For me Kickstarter has replaced browsing through the game store, especially board games. I browse KS at least once per week, no matter where I am in the world. Even before COVID, and even if I spent most of my time at home in the USA, I would not get to my FLGS once a week.  And the game store I would go to frequently was the Fantasy Flight Game Center, which has a more limited selection than some of the more traditional stores. I went to the FFGC because of the play space, good food, and convenient location.  

This has led to me generally knowing more about the more popular independent products and missing new publications and games from the more established companies.  I pretty much rely on EN World to fill in the gaps as it is pretty much the only source of gaming news that I frequent.


----------



## MGibster (Aug 2, 2020)

Tyler Pickering said:


> I've never heard of or seen almost all of these products. Should I be delving more into these obscure RPGs?
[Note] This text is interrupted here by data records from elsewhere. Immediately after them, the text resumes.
import Mathlib.Combinatorics.Enumerative.Catalan.Basic
import Mathlib.Analysis.Calculus.SmoothSeries
import Mathlib.Analysis.Normed.Ring.InfiniteSum
import Mathlib.Analysis.SpecificLimits.Normed
import Mathlib.Analysis.Analytic.OfScalars
import Mathlib.Analysis.Calculus.FDeriv.Analytic
import Mathlib.Analysis.Calculus.ContDiff.Deriv
import Mathlib.Analysis.Calculus.Deriv.Pow
import Mathlib.Analysis.Calculus.Deriv.Mul
import HarnessLib

/-!
# Gavrilov's profile function `ψ` (the singular Cauchy problem of Lemma 1)

Topic `Literature/Analysis/FluidPDE`; support file for the discharge of the named fact
`Literature.Analysis.FluidPDE.gavrilov_compact_steady_euler` (Gavrilov 2019, §1 Theorem).

Gavrilov (GAFA 29 (2019), §2.1, Lemma 1) needs the analytic solution `ψ` of the singular Cauchy
problem `3xψ'' + 6x(ψ')³ − 4ψ(ψ')² − 3ψ' = 0`, `ψ(0) = 1`, `ψ'(0) = −3/4` (his (1)), which he gets
from the Briot–Bouquet theory in Hille's book.  What the construction of §3 actually uses
(Lemma 2, identity (2a)) is the pair `(ψ, H)` with `H(α) = 6α(1/ψ' + 2ψ)` and
`H' = 24αψ' + 4ψ`; writing `Ψ = ∫₀ ψ` and `H = 24αψ − 20Ψ` (which has the printed derivative),
the defining relation `H = 6α(1/ψ' + 2ψ)` becomes the polynomial identity
`(6αψ − 10Ψ) ψ' = 3α`, equivalent to Gavrilov's (1).

This file constructs `Ψ, ψ = Ψ', χ = ψ'` on the unit interval as explicit POWER SERIES and
proves that identity, sorry-free and without ODE theory:

* the Taylor coefficients `c₁ = 1, c₂ = −3/8, …` of `Ψ` satisfy the quadratic recursion
  `4k(k+1)c_{k+1} = Σ_{n=2}^{k} (k−n+2)(k−n+1)(6n−10) c_{k−n+2} c_n` (coefficient of `α^k` in
  the identity); in terms of `e_j = j(j−1)c_j` it is the Catalan-type recursion
  `Gavrilov.profileAux` with weights `w_n = (6n−10)/(4n(n−1)) ∈ [0, 1/3]`, whence the majorant
  `|e_{m+2}| ≤ (3/4)(1/4)^m · catalan m ≤ 3/4` (`Gavrilov.abs_profileAux_le`): the series has
  radius of convergence `≥ 1` (Gavrilov only asserts analyticity near `0`; his printed Taylor
  coefficients `1, −3/4, 9/128, −21/1024` of `ψ` are `(j+1)c_{j+1}`, `Gavrilov.profile_taylor`);
* `Gavrilov.profilePrim = Ψ`, `Gavrilov.profile = ψ`, `Gavrilov.profileDeriv = χ` are the sums
  on `(−1, 1)`, with `Ψ' = ψ`, `ψ' = χ` (termwise differentiation), `Ψ` (hence `ψ`, `χ`) smooth
  on `(−1, 1)`, `Ψ(0) = 0`, `ψ(0) = 1`, `χ(0) = −3/4`;
* `Gavrilov.profile_identity`: `(6αψ(α) − 10Ψ(α)) χ(α) = 3α` on `(−1, 1)` (Cauchy product);
* `Gavrilov.profileH = H = 24αψ − 20Ψ` with `H' = 4ψ + 24αχ` and `H χ = 6α + 12αψχ`
  (the two relations behind Gavrilov's (2a)), `H(0) = 0`, `H'(0) = 4`.

## References

* A. V. Gavrilov, *A steady Euler flow with compact support*, Geom. Funct. Anal. 29 (2019)
  190–197, §2.1 Lemma 1 (the function `ψ`, its Taylor series), Lemma 2 (`H`, `H' = 24αψ' + 4ψ`).
  [`Gavrilov2019`]
* E. Hille, *Ordinary differential equations in the complex domain* (Dover 1997), the
  Briot–Bouquet theorem cited by Gavrilov as [H] (not needed here).
-/

noncomputable section

open Finset Filter Metric
open scoped Topology BigOperators

namespace Literature.Analysis.FluidPDE

namespace Gavrilov

/-! ### The Catalan-type coefficient recursion and its majorant -/

/-- The weights `w_n = (6n − 10) / (4n(n − 1))` of the coefficient recursion (meaningful for
`n ≥ 2`; junk value for `n = 0, 1`). [cite: Gavrilov2019, §2.1 Lemma 1] -/
def profileWeight (n : ℕ) : ℝ := (6 * n - 10) / (4 * n * (n - 1))

/-- The weights are nonnegative for `n ≥ 2`. [folklore] -/
theorem profileWeight_nonneg {n : ℕ} (hn : 2 ≤ n) : 0 ≤ profileWeight n := by
  unfold profileWeight
  have h : (2 : ℝ) ≤ n := by exact_mod_cast hn
  apply div_nonneg <;> nlinarith

/-- The weights are at most `1/3` for `n ≥ 2` (`(2n − 5)(n − 3) ≥ 0` on the integers).
[folklore] -/
theorem profileWeight_le {n : ℕ} (hn : 2 ≤ n) : profileWeight n ≤ 1 / 3 := by
  unfold profileWeight
  have h : (2 : ℝ) ≤ n := by exact_mod_cast hn
  rw [div_le_div_iff₀ (by nlinarith) (by norm_num)]
  rcases Nat.lt_or_ge n 3 with h3 | h3
  · have : n = 2 := by omega
    subst this
    norm_num
  · have h3' : (3 : ℝ) ≤ n := by exact_mod_cast h3
    nlinarith

/-- The Catalan-type sequence `e_{m+2} = (m+2)(m+1) c_{m+2}` of Gavrilov's profile:
`e₂ = −3/4`, `e_{m+3} = Σ_{i+j=m} e_{i+2} w_{i+2} e_{j+2}`. [cite: Gavrilov2019, §2.1 Lemma 1] -/
def profileAux : ℕ → ℝ
  | 0 => -3 / 4
  | m + 1 => ∑ i : Fin m.succ, profileAux i * profileWeight (i + 2) * profileAux (m - i)

/-- `e₂ = −3/4`. [folklore] -/
@[simp] theorem profileAux_zero : profileAux 0 = -3 / 4 := by
  rw [profileAux]

/-- The recursion, `Fin`-indexed form. [folklore] -/
theorem profileAux_succ (m : ℕ) : profileAux (m + 1) =
    ∑ i : Fin m.succ, profileAux i * profileWeight (i + 2) * profileAux (m - i) := by
  rw [profileAux]

/-- The recursion, antidiagonal form. [folklore] -/
theorem profileAux_succ' (m : ℕ) : profileAux (m + 1) =
    ∑ ij ∈ antidiagonal m, profileAux ij.1 * profileWeight (ij.1 + 2) * profileAux ij.2 := by
  rw [profileAux_succ, Nat.sum_antidiagonal_eq_sum_range_succ
    (fun x y => profileAux x * profileWeight (x + 2) * profileAux y) m, sum_range]

/-- **Catalan majorant**: `|e_{m+2}| ≤ (3/4)(1/4)^m · catalan m`. [folklore] -/
theorem abs_profileAux_le (m : ℕ) :
    |profileAux m| ≤ 3 / 4 * (1 / 4) ^ m * (catalan m : ℝ) := by
  induction m using Nat.strong_induction_on with
  | _ m ih =>
    cases m with
    | zero =>
      rw [profileAux_zero, abs_div, abs_neg, abs_of_pos (by norm_num : (0 : ℝ) < 3),
        abs_of_pos (by norm_num : (0 : ℝ) < 4)]
      simp
    | succ m =>
      rw [profileAux_succ', catalan_succ', Nat.cast_sum]
      calc |∑ ij ∈ antidiagonal m, profileAux ij.1 * profileWeight (ij.1 + 2) * profileAux ij.2|
          ≤ ∑ ij ∈ antidiagonal m,
              |profileAux ij.1 * profileWeight (ij.1 + 2) * profileAux ij.2| :=
            abs_sum_le_sum_abs _ _
        _ ≤ ∑ ij ∈ antidiagonal m, (3 / 4 * (1 / 4) ^ ij.1 * (catalan ij.1 : ℝ)) * (1 / 3) *
              (3 / 4 * (1 / 4) ^ ij.2 * (catalan ij.2 : ℝ)) := by
            apply sum_le_sum
            intro ij hij
            have hm : ij.1 + ij.2 = m := mem_antidiagonal.1 hij
            rw [abs_mul, abs_mul]
            have h1 := ih ij.1 (by omega)
            have h2 := ih ij.2 (by omega)
            have hw : |profileWeight (ij.1 + 2)| ≤ 1 / 3 := by
              rw [abs_of_nonneg (profileWeight_nonneg (by omega))]
              exact profileWeight_le (by omega)
            gcongr
        _ = 3 / 4 * (1 / 4) ^ (m + 1) *
              ∑ ij ∈ antidiagonal m, ((catalan ij.1 : ℝ) * (catalan ij.2 : ℝ)) := by
            rw [mul_sum]
            apply sum_congr rfl
            intro ij hij
            have hm : ij.1 + ij.2 = m := mem_antidiagonal.1 hij
            rw [← hm, pow_succ, pow_add]
            ring
        _ = _ := by push_cast; ring

/-- The majorant summed up: `|e_j| ≤ 3/4` for all `j` (since `catalan m ≤ 4^m`). [folklore] -/
theorem abs_profileAux_le' (m : ℕ) : |profileAux m| ≤ 3 / 4 := by
  refine (abs_profileAux_le m).trans ?_
  have hc : (catalan m : ℝ) ≤ 4 ^ m := by
    have h1 : catalan m ≤ m.centralBinom := by
      rw [catalan_eq_centralBinom_div]
      exact Nat.div_le_self _ _
    exact_mod_cast h1.trans (Nat.centralBinom_le_four_pow m)
  calc 3 / 4 * (1 / 4) ^ m * (catalan m : ℝ) ≤ 3 / 4 * (1 / 4) ^ m * 4 ^ m := by gcongr
    _ = 3 / 4 := by rw [mul_assoc, ← mul_pow]; norm_num

/-! ### The Taylor coefficients and the coefficient identity -/

/-- The Taylor coefficients `c_j` of `Ψ = ∫₀ ψ`: `c₀ = 0`, `c₁ = 1`,
`c_{m+2} = e_{m+2} / ((m+2)(m+1))`. [cite: Gavrilov2019, §2.1 Lemma 1] -/
def profileCoeff : ℕ → ℝ
  | 0 => 0
  | 1 => 1
  | m + 2 => profileAux m / ((m + 2) * (m + 1))

/-- `c₀ = 0`. [folklore] -/
@[simp] theorem profileCoeff_zero : profileCoeff 0 = 0 := rfl

/-- `c₁ = 1`. [folklore] -/
@[simp] theorem profileCoeff_one : profileCoeff 1 = 1 := rfl

/-- `c_{m+2} = e_{m+2} / ((m+2)(m+1))`. [folklore] -/
theorem profileCoeff_add_two (m : ℕ) :
    profileCoeff (m + 2) = profileAux m / ((m + 2) * (m + 1)) := rfl

/-- `(m+2)(m+1) c_{m+2} = e_{m+2}`. [folklore] -/
theorem mul_profileCoeff_add_two (m : ℕ) :
    ((m : ℝ) + 2) * ((m : ℝ) + 1) * profileCoeff (m + 2) = profileAux m := by
  rw [profileCoeff_add_two]
  field_simp

/-- The Taylor coefficients are bounded by `1`. [folklore] -/
theorem abs_profileCoeff_le (n : ℕ) : |profileCoeff n| ≤ 1 := by
  rcases n with _ | _ | m
  · simp
  · simp
  · rw [profileCoeff_add_two, abs_div]
    have hden : (0 : ℝ) < (m + 2) * (m + 1) := by positivity
    rw [abs_of_pos hden, div_le_one hden]
    have := abs_profileAux_le' m
    nlinarith

/-- Gavrilov's printed Taylor coefficients of `ψ = Ψ'`:
`ψ(x) = 1 − (3/4)x + (9/128)x² − (21/1024)x³ + …`, i.e. `2c₂ = −3/4`, `3c₃ = 9/128`,
`4c₄ = −21/1024`. [cite: Gavrilov2019, §2.1 (Taylor series of `ψ`)] -/
theorem profile_taylor :
    2 * profileCoeff 2 = -3 / 4 ∧ 3 * profileCoeff 3 = 9 / 128 ∧
      4 * profileCoeff 4 = -21 / 1024 := by
  have h0 : profileAux 0 = -3 / 4 := profileAux_zero
  have h1 : profileAux 1 = 9 / 64 := by
    rw [profileAux_succ]
    simp [profileWeight]
    norm_num
  have h2 : profileAux 2 = -63 / 1024 := by
    rw [profileAux_succ]
    simp [Fin.sum_univ_succ, profileWeight, h1]
    norm_num
  refine ⟨?_, ?_, ?_⟩
  · rw [profileCoeff_add_two, h0]; norm_num
  · rw [show (3 : ℕ) = 1 + 2 from rfl, profileCoeff_add_two, h1]; norm_num
  · rw [show (4 : ℕ) = 2 + 2 from rfl, profileCoeff_add_two, h2]; norm_num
I made a similar comment in the previous thread regarding this year's nominations.  More specifically, I compared it to the discrepancy between movies nominated for Oscars and what most people have actually seen.  But, yes, apparently we should be checking them out as many people here recommend some of them.  I can attest that Aliens is a very good game...not that I've gotten to play it yet.


----------



## MGibster (Aug 2, 2020)

Maggan said:


> If we set the bar at ”most people aware of product” only D&D would win anything. Which is a totally different flaw in an awards process.




Twenty-five years ago we probably would have seen many of these in our local game store.  I first became acquainted with Kids on Bikes because it was on the shelf of my FLGS here.  But times change, and most games stores I visit today have a very limited selection of RPGs available.  From a business perspective it just doesn't make sense to stock a wide variety apparently.


----------



## Skywalker (Aug 2, 2020)

Rygar said:


> Almost no one has, which is what makes this so incredibly bizarre.  The number of RPG players who could name anything on this list is probably vanishingly small.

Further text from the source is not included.